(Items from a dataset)

>>>>

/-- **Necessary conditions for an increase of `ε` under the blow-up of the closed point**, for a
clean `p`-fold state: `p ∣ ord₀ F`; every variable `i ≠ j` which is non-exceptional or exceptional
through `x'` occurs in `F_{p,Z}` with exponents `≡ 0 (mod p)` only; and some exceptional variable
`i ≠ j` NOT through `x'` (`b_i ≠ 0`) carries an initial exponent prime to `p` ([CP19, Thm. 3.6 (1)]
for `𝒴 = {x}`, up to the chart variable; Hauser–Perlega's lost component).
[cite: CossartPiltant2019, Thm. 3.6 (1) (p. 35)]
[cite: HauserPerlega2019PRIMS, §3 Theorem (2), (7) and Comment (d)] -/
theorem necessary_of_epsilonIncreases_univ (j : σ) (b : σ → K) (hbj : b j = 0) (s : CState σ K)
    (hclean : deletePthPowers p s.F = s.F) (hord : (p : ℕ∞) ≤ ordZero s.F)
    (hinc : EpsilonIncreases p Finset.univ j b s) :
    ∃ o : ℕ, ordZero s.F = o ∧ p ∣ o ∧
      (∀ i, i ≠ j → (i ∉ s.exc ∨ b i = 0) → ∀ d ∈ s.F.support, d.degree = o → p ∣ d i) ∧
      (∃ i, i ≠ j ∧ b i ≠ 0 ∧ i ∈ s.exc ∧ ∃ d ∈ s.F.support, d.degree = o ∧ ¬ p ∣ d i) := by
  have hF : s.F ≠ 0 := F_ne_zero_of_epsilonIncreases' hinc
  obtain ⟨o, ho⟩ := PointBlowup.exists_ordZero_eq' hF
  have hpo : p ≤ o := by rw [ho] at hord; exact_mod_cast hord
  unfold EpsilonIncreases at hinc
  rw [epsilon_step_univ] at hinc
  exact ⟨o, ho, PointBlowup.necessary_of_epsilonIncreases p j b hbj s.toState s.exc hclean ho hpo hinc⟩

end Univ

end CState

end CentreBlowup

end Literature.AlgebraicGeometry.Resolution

<<<<
>>>>

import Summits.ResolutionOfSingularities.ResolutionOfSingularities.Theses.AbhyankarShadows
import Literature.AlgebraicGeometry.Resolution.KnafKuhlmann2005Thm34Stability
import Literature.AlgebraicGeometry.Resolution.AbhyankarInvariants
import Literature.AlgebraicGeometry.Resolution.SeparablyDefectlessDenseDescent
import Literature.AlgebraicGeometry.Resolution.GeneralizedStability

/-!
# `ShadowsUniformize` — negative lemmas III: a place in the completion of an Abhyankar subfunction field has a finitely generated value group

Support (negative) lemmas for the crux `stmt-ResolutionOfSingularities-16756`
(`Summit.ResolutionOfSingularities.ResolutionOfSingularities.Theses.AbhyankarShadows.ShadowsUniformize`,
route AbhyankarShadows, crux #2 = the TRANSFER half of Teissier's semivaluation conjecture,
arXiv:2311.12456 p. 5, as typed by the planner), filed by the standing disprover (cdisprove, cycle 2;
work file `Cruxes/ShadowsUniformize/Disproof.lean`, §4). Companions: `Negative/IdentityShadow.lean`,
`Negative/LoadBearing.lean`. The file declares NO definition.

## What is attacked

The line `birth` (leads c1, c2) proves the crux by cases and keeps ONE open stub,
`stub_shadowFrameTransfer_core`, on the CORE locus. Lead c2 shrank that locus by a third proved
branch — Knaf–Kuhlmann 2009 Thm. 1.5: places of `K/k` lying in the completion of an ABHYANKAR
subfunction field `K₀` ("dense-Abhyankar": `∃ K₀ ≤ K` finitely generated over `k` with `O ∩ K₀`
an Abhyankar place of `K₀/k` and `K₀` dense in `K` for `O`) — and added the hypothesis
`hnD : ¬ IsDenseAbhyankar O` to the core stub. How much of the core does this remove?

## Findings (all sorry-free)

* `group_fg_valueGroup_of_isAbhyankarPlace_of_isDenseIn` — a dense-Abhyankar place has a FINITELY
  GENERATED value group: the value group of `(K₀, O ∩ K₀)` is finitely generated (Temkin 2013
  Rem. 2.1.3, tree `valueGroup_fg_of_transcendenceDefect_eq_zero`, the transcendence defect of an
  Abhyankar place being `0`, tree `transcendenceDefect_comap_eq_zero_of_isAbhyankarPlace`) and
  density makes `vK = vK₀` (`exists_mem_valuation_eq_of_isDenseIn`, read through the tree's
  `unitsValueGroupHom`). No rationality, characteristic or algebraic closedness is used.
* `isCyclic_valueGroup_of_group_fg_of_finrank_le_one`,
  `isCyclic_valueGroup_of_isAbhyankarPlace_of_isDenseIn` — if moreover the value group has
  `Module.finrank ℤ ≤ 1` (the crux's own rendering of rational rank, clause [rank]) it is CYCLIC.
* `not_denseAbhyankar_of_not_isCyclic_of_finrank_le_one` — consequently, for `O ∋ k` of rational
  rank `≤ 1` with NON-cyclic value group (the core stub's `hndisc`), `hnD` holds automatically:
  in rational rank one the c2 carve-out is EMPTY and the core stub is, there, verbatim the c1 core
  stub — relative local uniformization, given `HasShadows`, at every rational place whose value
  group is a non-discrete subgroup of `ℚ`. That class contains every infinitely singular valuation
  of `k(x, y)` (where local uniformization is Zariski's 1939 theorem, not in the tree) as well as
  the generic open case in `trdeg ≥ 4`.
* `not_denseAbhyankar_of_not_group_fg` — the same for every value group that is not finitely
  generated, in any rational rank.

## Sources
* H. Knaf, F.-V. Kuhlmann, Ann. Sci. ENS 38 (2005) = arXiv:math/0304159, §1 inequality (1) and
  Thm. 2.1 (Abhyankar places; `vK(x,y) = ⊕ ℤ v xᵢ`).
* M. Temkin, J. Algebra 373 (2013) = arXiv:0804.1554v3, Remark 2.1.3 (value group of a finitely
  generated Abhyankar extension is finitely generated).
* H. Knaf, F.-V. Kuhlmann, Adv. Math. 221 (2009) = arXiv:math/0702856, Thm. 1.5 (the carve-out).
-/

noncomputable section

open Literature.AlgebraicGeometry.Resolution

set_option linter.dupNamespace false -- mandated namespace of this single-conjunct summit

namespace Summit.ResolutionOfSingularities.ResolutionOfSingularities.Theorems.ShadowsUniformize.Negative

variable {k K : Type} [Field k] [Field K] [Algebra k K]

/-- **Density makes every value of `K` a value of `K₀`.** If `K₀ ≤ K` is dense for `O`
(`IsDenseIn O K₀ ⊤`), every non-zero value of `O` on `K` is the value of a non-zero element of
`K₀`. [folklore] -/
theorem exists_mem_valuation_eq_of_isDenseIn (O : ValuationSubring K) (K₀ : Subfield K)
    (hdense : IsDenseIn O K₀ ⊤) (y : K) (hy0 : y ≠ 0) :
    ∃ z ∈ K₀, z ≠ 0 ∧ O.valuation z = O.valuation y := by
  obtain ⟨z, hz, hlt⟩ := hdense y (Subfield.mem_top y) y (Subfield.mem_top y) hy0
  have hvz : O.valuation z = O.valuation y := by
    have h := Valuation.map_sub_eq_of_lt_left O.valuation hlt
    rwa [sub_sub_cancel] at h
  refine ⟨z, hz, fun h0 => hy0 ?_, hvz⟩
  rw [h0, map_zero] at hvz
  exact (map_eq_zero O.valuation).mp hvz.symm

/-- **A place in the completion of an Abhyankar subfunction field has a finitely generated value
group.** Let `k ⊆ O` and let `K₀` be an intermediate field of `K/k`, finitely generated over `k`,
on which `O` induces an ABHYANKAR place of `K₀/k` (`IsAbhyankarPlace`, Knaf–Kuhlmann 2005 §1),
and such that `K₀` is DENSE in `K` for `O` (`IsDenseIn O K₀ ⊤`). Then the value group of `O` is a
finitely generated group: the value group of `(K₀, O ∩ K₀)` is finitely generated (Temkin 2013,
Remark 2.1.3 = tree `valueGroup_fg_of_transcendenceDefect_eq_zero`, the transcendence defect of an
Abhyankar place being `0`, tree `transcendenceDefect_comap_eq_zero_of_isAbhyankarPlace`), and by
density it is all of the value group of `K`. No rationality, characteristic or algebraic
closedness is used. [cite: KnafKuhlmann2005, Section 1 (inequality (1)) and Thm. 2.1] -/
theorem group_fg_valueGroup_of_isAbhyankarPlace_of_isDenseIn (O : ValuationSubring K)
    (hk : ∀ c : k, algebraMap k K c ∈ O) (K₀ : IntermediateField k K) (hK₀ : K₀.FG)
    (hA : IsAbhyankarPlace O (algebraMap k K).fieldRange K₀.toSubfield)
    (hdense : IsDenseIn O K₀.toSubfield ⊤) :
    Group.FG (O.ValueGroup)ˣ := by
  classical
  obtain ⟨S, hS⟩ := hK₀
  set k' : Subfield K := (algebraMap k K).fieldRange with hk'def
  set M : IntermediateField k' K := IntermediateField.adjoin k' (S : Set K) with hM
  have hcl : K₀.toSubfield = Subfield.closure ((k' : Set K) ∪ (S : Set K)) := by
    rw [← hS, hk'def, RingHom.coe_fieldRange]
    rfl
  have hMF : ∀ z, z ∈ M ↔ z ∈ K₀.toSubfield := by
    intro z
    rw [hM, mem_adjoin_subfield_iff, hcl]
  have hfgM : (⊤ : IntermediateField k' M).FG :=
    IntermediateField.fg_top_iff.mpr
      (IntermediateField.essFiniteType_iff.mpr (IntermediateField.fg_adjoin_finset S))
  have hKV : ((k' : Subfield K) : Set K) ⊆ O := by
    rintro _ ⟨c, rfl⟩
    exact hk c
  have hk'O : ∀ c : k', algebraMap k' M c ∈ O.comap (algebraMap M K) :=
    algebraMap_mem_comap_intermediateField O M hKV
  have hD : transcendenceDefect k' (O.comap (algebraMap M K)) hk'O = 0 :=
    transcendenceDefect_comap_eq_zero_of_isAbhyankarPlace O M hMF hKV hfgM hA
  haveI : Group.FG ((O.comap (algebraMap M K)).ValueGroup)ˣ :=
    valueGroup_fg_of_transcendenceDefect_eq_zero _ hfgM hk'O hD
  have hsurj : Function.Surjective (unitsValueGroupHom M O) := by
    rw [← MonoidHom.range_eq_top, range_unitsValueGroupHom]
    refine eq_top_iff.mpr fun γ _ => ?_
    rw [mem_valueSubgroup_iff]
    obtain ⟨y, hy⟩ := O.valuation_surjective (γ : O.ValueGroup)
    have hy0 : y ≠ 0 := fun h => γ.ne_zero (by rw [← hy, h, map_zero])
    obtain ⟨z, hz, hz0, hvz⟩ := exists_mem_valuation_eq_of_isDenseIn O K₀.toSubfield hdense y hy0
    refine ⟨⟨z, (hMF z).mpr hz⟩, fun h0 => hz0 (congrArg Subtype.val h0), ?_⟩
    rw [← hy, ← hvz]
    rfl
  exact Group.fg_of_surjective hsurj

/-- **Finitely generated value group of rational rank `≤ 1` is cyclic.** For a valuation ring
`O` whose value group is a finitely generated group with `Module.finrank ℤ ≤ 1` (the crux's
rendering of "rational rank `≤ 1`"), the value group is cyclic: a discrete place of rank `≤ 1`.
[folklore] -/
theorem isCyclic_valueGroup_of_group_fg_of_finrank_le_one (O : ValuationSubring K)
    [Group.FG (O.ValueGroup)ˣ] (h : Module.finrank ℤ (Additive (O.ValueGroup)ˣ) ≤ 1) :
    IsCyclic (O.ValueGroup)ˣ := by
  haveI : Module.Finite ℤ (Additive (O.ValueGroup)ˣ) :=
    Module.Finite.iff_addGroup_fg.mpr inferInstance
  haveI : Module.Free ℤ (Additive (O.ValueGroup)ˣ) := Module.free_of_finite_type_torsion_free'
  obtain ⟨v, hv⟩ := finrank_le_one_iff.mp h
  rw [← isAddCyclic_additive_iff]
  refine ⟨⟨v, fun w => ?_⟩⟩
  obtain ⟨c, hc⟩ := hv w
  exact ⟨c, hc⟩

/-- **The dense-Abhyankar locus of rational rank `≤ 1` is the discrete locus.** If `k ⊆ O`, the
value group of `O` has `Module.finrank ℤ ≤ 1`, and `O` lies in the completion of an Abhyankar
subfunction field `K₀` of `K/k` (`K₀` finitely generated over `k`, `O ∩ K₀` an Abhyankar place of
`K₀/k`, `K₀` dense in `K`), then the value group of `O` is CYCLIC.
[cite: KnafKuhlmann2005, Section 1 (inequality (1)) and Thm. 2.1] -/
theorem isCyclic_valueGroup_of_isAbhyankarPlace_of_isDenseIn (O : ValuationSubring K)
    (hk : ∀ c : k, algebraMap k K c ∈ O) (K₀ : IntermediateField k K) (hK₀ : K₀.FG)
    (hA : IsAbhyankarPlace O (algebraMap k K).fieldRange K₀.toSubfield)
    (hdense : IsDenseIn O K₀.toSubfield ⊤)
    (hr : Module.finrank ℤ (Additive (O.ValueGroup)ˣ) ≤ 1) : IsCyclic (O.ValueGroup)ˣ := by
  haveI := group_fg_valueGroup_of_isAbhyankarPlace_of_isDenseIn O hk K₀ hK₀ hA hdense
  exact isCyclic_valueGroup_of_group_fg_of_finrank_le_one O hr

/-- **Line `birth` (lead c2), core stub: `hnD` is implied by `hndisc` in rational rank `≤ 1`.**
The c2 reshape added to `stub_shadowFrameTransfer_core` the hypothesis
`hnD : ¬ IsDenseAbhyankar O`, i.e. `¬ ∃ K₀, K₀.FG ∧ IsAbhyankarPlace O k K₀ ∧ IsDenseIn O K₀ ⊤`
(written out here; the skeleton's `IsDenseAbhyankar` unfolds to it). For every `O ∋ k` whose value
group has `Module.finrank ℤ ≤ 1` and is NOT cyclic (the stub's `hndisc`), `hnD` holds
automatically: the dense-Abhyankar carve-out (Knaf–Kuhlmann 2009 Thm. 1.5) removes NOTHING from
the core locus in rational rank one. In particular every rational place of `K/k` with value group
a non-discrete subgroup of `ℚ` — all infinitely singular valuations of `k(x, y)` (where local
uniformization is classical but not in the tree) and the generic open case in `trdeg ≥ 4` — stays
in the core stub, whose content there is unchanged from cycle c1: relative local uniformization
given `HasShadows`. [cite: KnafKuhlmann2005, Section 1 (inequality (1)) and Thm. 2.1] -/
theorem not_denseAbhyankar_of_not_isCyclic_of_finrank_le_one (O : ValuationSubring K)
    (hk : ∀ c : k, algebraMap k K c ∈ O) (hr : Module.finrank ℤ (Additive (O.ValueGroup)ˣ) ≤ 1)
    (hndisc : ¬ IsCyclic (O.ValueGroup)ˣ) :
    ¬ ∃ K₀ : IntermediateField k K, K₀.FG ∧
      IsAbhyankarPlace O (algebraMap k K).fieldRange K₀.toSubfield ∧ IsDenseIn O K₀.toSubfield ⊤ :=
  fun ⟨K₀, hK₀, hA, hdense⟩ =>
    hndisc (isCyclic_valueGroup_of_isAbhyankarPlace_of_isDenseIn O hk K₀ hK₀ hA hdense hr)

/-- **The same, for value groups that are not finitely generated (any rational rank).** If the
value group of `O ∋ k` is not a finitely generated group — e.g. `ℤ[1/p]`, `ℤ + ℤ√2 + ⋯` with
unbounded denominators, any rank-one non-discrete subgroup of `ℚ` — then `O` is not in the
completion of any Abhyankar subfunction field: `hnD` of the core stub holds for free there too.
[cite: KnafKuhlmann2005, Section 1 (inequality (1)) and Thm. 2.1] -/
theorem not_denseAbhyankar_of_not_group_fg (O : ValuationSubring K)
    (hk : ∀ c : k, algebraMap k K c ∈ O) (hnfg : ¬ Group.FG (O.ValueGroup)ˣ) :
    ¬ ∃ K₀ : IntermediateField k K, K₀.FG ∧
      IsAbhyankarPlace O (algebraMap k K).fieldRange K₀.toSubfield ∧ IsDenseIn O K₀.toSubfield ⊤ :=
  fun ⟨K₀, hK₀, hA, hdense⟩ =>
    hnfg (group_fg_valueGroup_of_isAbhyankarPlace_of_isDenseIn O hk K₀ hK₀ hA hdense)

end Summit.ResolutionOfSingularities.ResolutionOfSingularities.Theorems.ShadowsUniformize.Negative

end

<<<<
>>>>

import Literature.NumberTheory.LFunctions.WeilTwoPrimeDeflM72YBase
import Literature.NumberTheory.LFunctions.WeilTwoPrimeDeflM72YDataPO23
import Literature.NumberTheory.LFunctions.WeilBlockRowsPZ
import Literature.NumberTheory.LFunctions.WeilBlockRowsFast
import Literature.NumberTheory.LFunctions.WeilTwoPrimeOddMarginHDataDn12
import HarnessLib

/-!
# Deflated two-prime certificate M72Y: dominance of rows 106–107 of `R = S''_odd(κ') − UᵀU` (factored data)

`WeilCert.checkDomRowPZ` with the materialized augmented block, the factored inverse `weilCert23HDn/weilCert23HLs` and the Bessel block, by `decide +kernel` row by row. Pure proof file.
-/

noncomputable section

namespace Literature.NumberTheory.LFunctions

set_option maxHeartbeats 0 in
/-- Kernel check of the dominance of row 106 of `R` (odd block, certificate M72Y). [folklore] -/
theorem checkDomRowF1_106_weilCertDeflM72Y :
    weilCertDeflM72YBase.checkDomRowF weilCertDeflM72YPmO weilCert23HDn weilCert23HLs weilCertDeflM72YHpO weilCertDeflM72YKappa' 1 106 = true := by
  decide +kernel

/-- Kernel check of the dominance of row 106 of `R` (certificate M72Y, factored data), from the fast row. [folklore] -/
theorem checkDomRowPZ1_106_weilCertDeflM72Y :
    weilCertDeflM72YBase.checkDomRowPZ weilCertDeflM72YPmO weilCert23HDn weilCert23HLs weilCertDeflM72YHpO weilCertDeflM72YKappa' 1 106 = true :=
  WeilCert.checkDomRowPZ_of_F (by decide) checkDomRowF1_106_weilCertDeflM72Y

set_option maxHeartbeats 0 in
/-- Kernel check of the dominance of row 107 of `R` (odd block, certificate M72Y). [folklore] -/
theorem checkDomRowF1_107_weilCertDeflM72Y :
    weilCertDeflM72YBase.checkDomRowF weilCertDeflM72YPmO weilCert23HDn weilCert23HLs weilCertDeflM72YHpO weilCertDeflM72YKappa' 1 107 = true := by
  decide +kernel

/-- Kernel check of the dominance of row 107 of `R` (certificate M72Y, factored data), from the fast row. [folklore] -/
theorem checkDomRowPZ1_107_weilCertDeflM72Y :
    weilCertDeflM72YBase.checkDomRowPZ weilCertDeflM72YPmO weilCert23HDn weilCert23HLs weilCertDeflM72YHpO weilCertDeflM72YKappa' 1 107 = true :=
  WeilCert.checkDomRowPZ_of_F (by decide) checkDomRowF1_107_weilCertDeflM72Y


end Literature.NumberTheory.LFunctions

<<<<

-- Task statement --
Copy the lines above exactly, beginning at the line that has "have hpo : p" and stopping after the line that has "end Literature.AlgebraicGeometry.Resolution", and omit the rest.

-- Answer to the problem --
  have hpo : p ≤ o := by rw [ho] at hord; exact_mod_cast hord
  unfold EpsilonIncreases at hinc
  rw [epsilon_step_univ] at hinc
  exact ⟨o, ho, PointBlowup.necessary_of_epsilonIncreases p j b hbj s.toState s.exc hclean ho hpo hinc⟩

end Univ

end CState

end CentreBlowup

end Literature.AlgebraicGeometry.Resolution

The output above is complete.